Dataset records
[Start of section]

import Summits.HodgeConjecture.CorCM.CyclicTimesPrimeCMTypes
import HarnessLib

/-!
# Odd character sums over CM halves of `ℤ/2n × ℤ/2` (`n = 2^k`): a vanishing sum forces a translation symmetry

COR-CM (cell `pub-hodgecm2`), binder seat b04 (gen 20), count-neutral claim DICYCLIC-TWO-SHEET, part VIII — the
abelian input for the family `Q_{2^{k+2}} × C₂` (part IX, `CorCM/GaloisDicyclicTimesTwoNondegenerate`), companion of
gen 11's `CyclicTwoPower.sum_ne_zero_of_orderOf_eq_two_pow` (cyclic `ℤ/2^{k+1}`: no odd sum vanishes) and of part III
(`ℤ/2^{k+1} q`: vanishing forces `q`-periodicity).  KERNEL ONLY: theorems; no definition, no named fact, no `sorry`.

SETTING.  `A = ℤ/2n × ℤ/2` written multiplicatively (`Multiplicative (ZMod (2n)) × Multiplicative (ZMod 2)`), `n = 2^k`,
involution `c = (n, 0)`, `T ⊆ A` a CM half (`u ∈ T ↔ c u ∉ T`), `χ` an ODD character (`χ(c) = -1`), so
`ω = χ(1,0)` satisfies `ω^n = -1` (minimal polynomial `X^n + 1`) and `ε = χ(0,1) = ±1`.  Then
`Σ_{u∈T} χ(u) = Σ_{r<n} (s_{r,0} + ε s_{r,1}) ω^r` with signs `s_{r,t} = ±1` (`+` iff `(r,t) ∈ T`), and the sum VANISHES
iff `s_{r,0} = -ε s_{r,1}` for all `r`, i.e. iff `T` is stable under the translation `τ_ε = (n,1)` (`ε = 1`) resp.
`τ_ε = (0,1)` (`ε = -1`):

* `translate_mem_iff_of_sum_eq_zero` — `Σ_T χ = 0 ⟹ (ε = 1 → T·(n,1) = T) ∧ (ε = -1 → T·(0,1) = T)`, with
  `character_snd_eq_or` (`ε = ±1`).  The translation depends on `χ` only through `ε`: two CM halves killed by the
  SAME odd character share a non-trivial translation symmetry — the mechanism of part IX.

## References

* [Kubota1965] T. Kubota, Trans. AMS 118 (1965), §4 Lemma 2.
* [Washington1997] L. C. Washington, *Introduction to Cyclotomic Fields*, §2 (the minimal polynomial `X^{2^k} + 1`).
-/

noncomputable section

open Polynomial

namespace Summit.HodgeConjecture.CorCM.CyclicTwoPower

open Literature.NumberTheory.ComplexMultiplication

section Product

variable {n : ℕ} [NeZero n]

omit [NeZero n] in
/-- `ε = χ(0,1) = ±1`. [folklore] -/
theorem character_snd_eq_or (χ : AddChar (Additive (Multiplicative (ZMod (2 * n)) × Multiplicative (ZMod 2))) ℂ) :
    χ (Additive.ofMul ((1, Multiplicative.ofAdd 1) : Multiplicative (ZMod (2 * n)) × Multiplicative (ZMod 2))) = 1 ∨
    χ (Additive.ofMul ((1, Multiplicative.ofAdd 1) : Multiplicative (ZMod (2 * n)) × Multiplicative (ZMod 2))) = -1 := by
  have h2 : ((1, Multiplicative.ofAdd 1) : Multiplicative (ZMod (2 * n)) × Multiplicative (ZMod 2)) *
      (1, Multiplicative.ofAdd 1) = 1 := by
    rw [Prod.mk_mul_mk, mul_one, ← ofAdd_add]
    rfl
  have h := congrArg (fun u => χ (Additive.ofMul u)) h2
  simp only [ofMul_mul, AddChar.map_add_eq_mul, ofMul_one, AddChar.map_zero_eq_one] at h
  exact mul_self_eq_one_iff.1 h

/-- **A vanishing odd character sum over a CM half of `ℤ/2n × ℤ/2`, `n = 2^k`, forces a translation symmetry
determined by `ε = χ(0,1)`**: `T·(n,1) = T` if `ε = 1`, `T·(0,1) = T` if `ε = -1`. [cite: Kubota1965, §4 Lemma 2]
[cite: Washington1997, §2] -/
theorem translate_mem_iff_of_sum_eq_zero {k : ℕ} (hn : n = 2 ^ k)
    {T : Finset (Multiplicative (ZMod (2 * n)) × Multiplicative (ZMod 2))}
    (hT : IsCMTypeWith ((Multiplicative.ofAdd (n : ZMod (2 * n)), 1) :
      Multiplicative (ZMod (2 * n)) × Multiplicative (ZMod 2)) (↑T : Set (Multiplicative (ZMod (2 * n)) × Multiplicative (ZMod 2))))
    (χ : AddChar (Additive (Multiplicative (ZMod (2 * n)) × Multiplicative (ZMod 2))) ℂ)
    (hχ : χ (Additive.ofMul ((Multiplicative.ofAdd (n : ZMod (2 * n)), 1) :
      Multiplicative (ZMod (2 * n)) × Multiplicative (ZMod 2))) = -1)
    (h0 : ∑ u ∈ T, χ (Additive.ofMul u) = 0) :
    (χ (Additive.ofMul ((1, Multiplicative.ofAdd 1) : Multiplicative (ZMod (2 * n)) × Multiplicative (ZMod 2))) = 1 →
      ∀ u, u ∈ T ↔ u * (Multiplicative.ofAdd (n : ZMod (2 * n)), Multiplicative.ofAdd 1) ∈ T) ∧
    (χ (Additive.ofMul ((1, Multiplicative.ofAdd 1) : Multiplicative (ZMod (2 * n)) × Multiplicative (ZMod 2))) = -1 →
      ∀ u, u ∈ T ↔ u * (1, Multiplicative.ofAdd 1) ∈ T) := by
  classical
  have hnpos : 0 < n := NeZero.pos n
  let el : ℕ → ℕ → Multiplicative (ZMod (2 * n)) × Multiplicative (ZMod 2) :=
    fun j t => (Multiplicative.ofAdd (j : ZMod (2 * n)), Multiplicative.ofAdd (t : ZMod 2))
  have hel : ∀ j t, el j t = (Multiplicative.ofAdd (1 : ZMod (2 * n)), (1 : Multiplicative (ZMod 2))) ^ j *
      ((1 : Multiplicative (ZMod (2 * n))), Multiplicative.ofAdd (1 : ZMod 2)) ^ t := fun j t => by
    simp only [el, Prod.pow_mk, one_pow, Prod.mk_mul_mk, one_mul, mul_one, ← ofAdd_nsmul, nsmul_eq_mul, mul_one]
  set ω : ℂ := χ (Additive.ofMul ((Multiplicative.ofAdd (1 : ZMod (2 * n)), 1) :
    Multiplicative (ZMod (2 * n)) × Multiplicative (ZMod 2))) with hω
  set ε : ℂ := χ (Additive.ofMul ((1, Multiplicative.ofAdd (1 : ZMod 2)) :
    Multiplicative (ZMod (2 * n)) × Multiplicative (ZMod 2))) with hε
  have hχel : ∀ j t, χ (Additive.ofMul (el j t)) = ω ^ j * ε ^ t := fun j t => by
    rw [hel, ofMul_mul, AddChar.map_add_eq_mul, ofMul_pow, ofMul_pow, AddChar.map_nsmul_eq_pow,
      AddChar.map_nsmul_eq_pow]
  -- `ω^n = -1`, `ε² = 1`
  have hc_el : el n 0 = (Multiplicative.ofAdd (n : ZMod (2 * n)), 1) := by
    simp only [el, Nat.cast_zero, ofAdd_zero]
  have hωn : ω ^ n = -1 := by
    have h := hχel n 0
    rw [hc_el, hχ, pow_zero, mul_one] at h
    exact h.symm
  have hε1 : ε = 1 ∨ ε = -1 := character_snd_eq_or χ
  have hεε : ε * ε = 1 := by rcases hε1 with h | h <;> rw [h] <;> norm_num
  -- the CM pairing: `(j + n, t) ∈ T ↔ (j, t) ∉ T`
  have hpair : ∀ j t : ℕ, el (j + n) t ∈ T ↔ el j t ∉ T := fun j t => by
    have h := hT.rho_smul_mem_iff (el j t)
    rw [Finset.mem_coe, Finset.mem_coe, smul_eq_mul] at h
    have he : ((Multiplicative.ofAdd (n : ZMod (2 * n)), (1 : Multiplicative (ZMod 2))) :
        Multiplicative (ZMod (2 * n)) × Multiplicative (ZMod 2)) * el j t = el (j + n) t := by
      simp only [el, Prod.mk_mul_mk, one_mul, ← ofAdd_add, Nat.cast_add, add_comm]
    rwa [he] at h
  -- signs
  let s : ℕ → ℕ → ℚ := fun j t => if el j t ∈ T then 1 else -1
  -- reindexing `A` by `(Fin n × Fin 2) ⊕ (Fin n × Fin 2)`
  let e : (Fin n × Fin 2) ⊕ (Fin n × Fin 2) → Multiplicative (ZMod (2 * n)) × Multiplicative (ZMod 2) :=
    Sum.elim (fun p => el p.1 p.2) (fun p => el (p.1 + n) p.2)
  have hcast : ∀ {m a b : ℕ}, a < m → b < m → (a : ZMod m) = (b : ZMod m) → a = b := by
    intro m a b ha hb h
    have := congrArg ZMod.val h
    rwa [ZMod.val_natCast, ZMod.val_natCast, Nat.mod_eq_of_lt ha, Nat.mod_eq_of_lt hb] at this
  have hel_inj : ∀ j j' t t' : ℕ, j < 2 * n → j' < 2 * n → t < 2 → t' < 2 → el j t = el j' t' →
      j = j' ∧ t = t' := by
    intro j j' t t' hj hj' ht ht' h
    simp only [el, Prod.mk.injEq, EmbeddingLike.apply_eq_iff_eq] at h
    exact ⟨hcast hj hj' h.1, hcast ht ht' h.2⟩
  have hbij : Function.Bijective e := by
    rw [Fintype.bijective_iff_injective_and_card]
    refine ⟨?_, by simp [Fintype.card_sum, Fintype.card_prod, ZMod.card]; ring⟩
    rintro (rs | rs) (rs' | rs') h <;> dsimp only [e, Sum.elim_inl, Sum.elim_inr] at h
    · have hb := rs.1.2; have hb' := rs'.1.2
      obtain ⟨h1, h2⟩ := hel_inj _ _ _ _ (by omega) (by omega) rs.2.2 rs'.2.2 h
      exact congrArg Sum.inl (Prod.ext (Fin.ext h1) (Fin.ext h2))
    · have hb := rs.1.2; have hb' := rs'.1.2
      obtain ⟨h1, -⟩ := hel_inj _ _ _ _ (by omega) (by omega) rs.2.2 rs'.2.2 h; omega
    · have hb := rs.1.2; have hb' := rs'.1.2
      obtain ⟨h1, -⟩ := hel_inj _ _ _ _ (by omega) (by omega) rs.2.2 rs'.2.2 h; omega
    · have hb := rs.1.2; have hb' := rs'.1.2
      obtain ⟨h1, h2⟩ := hel_inj _ _ _ _ (by omega) (by omega) rs.2.2 rs'.2.2 h
      exact congrArg Sum.inr (Prod.ext (Fin.ext (by omega)) (Fin.ext h2))
  -- the sum as a polynomial expression in `ω`
  have hsum : ∑ u ∈ T, χ (Additive.ofMul u) =
      ∑ r ∈ Finset.range n, ((s r 0 + (if ε = 1 then 1 else -1) * s r 1 : ℚ) : ℂ) * ω ^ r := by
    have h1 : ∑ u ∈ T, χ (Additive.ofMul u) = ∑ u, if u ∈ T then χ (Additive.ofMul u) else 0 :=
      (Fintype.sum_ite_mem T _).symm
    rw [h1, ← Fintype.sum_bijective e hbij (fun p => if e p ∈ T then χ (Additive.ofMul (e p)) else 0) _
      (fun _ => rfl), Fintype.sum_sum_type, ← Finset.sum_add_distrib, Fintype.sum_prod_type, Finset.sum_range]
    refine Finset.sum_congr rfl fun r _ => ?_
    rw [Fin.sum_univ_two]
    simp only [e, Sum.elim_inl, Sum.elim_inr, Fin.val_zero, Fin.val_one]
    have hεq : ((if ε = 1 then (1 : ℚ) else -1 : ℚ) : ℂ) = ε := by
      rcases hε1 with h | h
      · rw [if_pos h, h]; norm_num
      · rw [if_neg (by rw [h]; norm_num), h]; norm_num
    have key : ∀ t : ℕ, ((if el (r : ℕ) t ∈ T then χ (Additive.ofMul (el r t)) else 0) +
        if el ((r : ℕ) + n) t ∈ T then χ (Additive.ofMul (el (r + n) t)) else 0) = (s r t : ℂ) * (ω ^ (r : ℕ) * ε ^ t) := by
      intro t
      rw [hχel, hχel, pow_add, hωn]
      by_cases hm : el r t ∈ T
      · have hm' : el (r + n) t ∉ T := fun h => (hpair r t).1 h hm
        simp only [hm, hm', if_true, if_false, s]; push_cast; ring
      · have hm' : el (r + n) t ∈ T := (hpair r t).2 hm
        simp only [hm, hm', if_true, if_false, s]; push_cast; ring
    rw [key 0, key 1, pow_zero, mul_one, pow_one]
    push_cast
    rw [hεq]
    ring
  -- hence every coefficient vanishes
  have hcoef : ∀ r < n, (s r 0 + (if ε = 1 then 1 else -1) * s r 1 : ℚ) = 0 := by
    by_contra hne
    push Not at hne
    obtain ⟨r₀, hr₀, hne⟩ := hne
    let P : ℚ[X] := ∑ r ∈ Finset.range n, monomial r (s r 0 + (if ε = 1 then 1 else -1) * s r 1)
    have hP0 : P ≠ 0 := by
      intro h
      have : P.coeff r₀ = s r₀ 0 + (if ε = 1 then 1 else -1) * s r₀ 1 := by
        simp only [P, finsetSum_coeff, coeff_monomial]
        rw [Finset.sum_eq_single r₀ (fun i _ hi => if_neg hi) (fun h => absurd (Finset.mem_range.2 hr₀) h),
          if_pos rfl]
      rw [h, coeff_zero] at this
      exact hne this.symm
    have hPdeg : P.natDegree < n := by
      have h1 : P.natDegree ≤ n - 1 :=
        natDegree_sum_le_of_forall_le _ _ fun i hi =>
          (natDegree_monomial_le _).trans (by have := Finset.mem_range.1 hi; omega)
      omega
    have hPeval : aeval ω P = ∑ r ∈ Finset.range n, ((s r 0 + (if ε = 1 then 1 else -1) * s r 1 : ℚ) : ℂ) * ω ^ r := by
      simp only [P, map_sum, aeval_monomial, eq_ratCast]
    exact aeval_ne_zero_of_pow_eq_neg_one hn hωn hP0 hPdeg (by rw [hPeval, ← hsum, h0])
  -- reading the coefficients
  have hs : ∀ j t, s j t = 1 ∨ s j t = -1 := fun j t => by
    by_cases h : el j t ∈ T <;> norm_num [s, h]
  have hmem : ∀ j t, (el j t ∈ T ↔ s j t = 1) := fun j t => by
    by_cases h : el j t ∈ T <;> norm_num [s, h]
  -- every element of `A` is some `el j t` with `j < 2n`, `t < 2`
  have hcover : ∀ u : Multiplicative (ZMod (2 * n)) × Multiplicative (ZMod 2), ∃ j t : ℕ, j < 2 * n ∧ t < 2 ∧
      u = el j t := fun u => ⟨(Multiplicative.toAdd u.1).val, (Multiplicative.toAdd u.2).val, ZMod.val_lt _,
        ZMod.val_lt _, by simp only [el, ZMod.natCast_zmod_val, ofAdd_toAdd]⟩
  -- translations
  have htr1 : ∀ j t, el j t * (Multiplicative.ofAdd (n : ZMod (2 * n)), Multiplicative.ofAdd 1) = el (j + n) (t + 1) :=
    fun j t => by simp only [el, Prod.mk_mul_mk, ← ofAdd_add, Nat.cast_add, Nat.cast_one]
  have htr2 : ∀ j t, el j t * ((1 : Multiplicative (ZMod (2 * n))), Multiplicative.ofAdd 1) = el j (t + 1) :=
    fun j t => by simp only [el, Prod.mk_mul_mk, mul_one, ← ofAdd_add, Nat.cast_add, Nat.cast_one]
  have hel2 : ∀ j t, el j (t + 2) = el j t := fun j t => by
    simp only [el, Nat.cast_add, Nat.cast_ofNat]
    rw [show (2 : ZMod 2) = 0 from rfl, add_zero]
  have hel2n : ∀ j t, el (j + 2 * n) t = el j t := fun j t => by
    simp only [el, Nat.cast_add, ZMod.natCast_self, add_zero]
  have t_cases : ∀ t : ℕ, t < 2 → t = 0 ∨ t = 1 := fun t ht => by omega
  have j_cases : ∀ j : ℕ, j < 2 * n → j < n ∨ ∃ r, r < n ∧ j = r + n := fun j hj => by
    rcases Nat.lt_or_ge j n with h | h
    · exact Or.inl h
    · exact Or.inr ⟨j - n, by omega, by omega⟩
  constructor
  · -- `ε = 1`: `(r,0) ∈ T ↔ (r,1) ∉ T`, translation by `(n,1)`
    intro hε_one u
    have hlow : ∀ r < n, (el r 0 ∈ T ↔ el r 1 ∉ T) := fun r hr => by
      have h := hcoef r hr
      rw [if_pos hε_one, one_mul] at h
      rw [hmem, hmem]
      rcases hs r 0 with h0 | h0 <;> rcases hs r 1 with h1 | h1 <;> rw [h0, h1] at h <;> norm_num at h <;>
        norm_num [h0, h1]
    obtain ⟨j, t, hj, ht, rfl⟩ := hcover u
    rw [htr1]
    rcases j_cases j hj with hjn | ⟨r, hr, rfl⟩ <;> rcases t_cases t ht with rfl | rfl
    · rw [hpair, hlow j hjn]
    · rw [show (1 : ℕ) + 1 = 0 + 2 from rfl, hel2, hpair, hlow j hjn, not_not]
    · rw [hpair, show r + n + n = r + 2 * n by ring, hel2n, hlow r hr, not_not]
    · rw [hpair, show r + n + n = r + 2 * n by ring, hel2n, show (1 : ℕ) + 1 = 0 + 2 from rfl, hel2,
        hlow r hr]
  · -- `ε = -1`: `(r,0) ∈ T ↔ (r,1) ∈ T`, translation by `(0,1)`
    intro hε_neg u
    have hne : ε ≠ 1 := by rw [hε_neg]; norm_num
    have hlow : ∀ r < n, (el r 0 ∈ T ↔ el r 1 ∈ T) := fun r hr => by
      have h := hcoef r hr
      rw [if_neg hne] at h
      rw [hmem, hmem]
      rcases hs r 0 with h0 | h0 <;> rcases hs r 1 with h1 | h1 <;> rw [h0, h1] at h <;> norm_num at h <;>
        norm_num [h0, h1]
    obtain ⟨j, t, hj, ht, rfl⟩ := hcover u
    rw [htr2]
    rcases j_cases j hj with hjn | ⟨r, hr, rfl⟩ <;> rcases t_cases t ht with rfl | rfl
    · exact hlow j hjn
    · rw [show (1 : ℕ) + 1 = 0 + 2 from rfl, hel2, hlow j hjn]
    · rw [hpair, hpair, hlow r hr]
    · rw [hpair, show (1 : ℕ) + 1 = 0 + 2 from rfl, hel2, hpair, hlow r hr]

end Product

end Summit.HodgeConjecture.CorCM.CyclicTwoPower

end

[End of section]

Exercise brief => Report only how many lines in the entries above contain the string "this".

Expected output => 3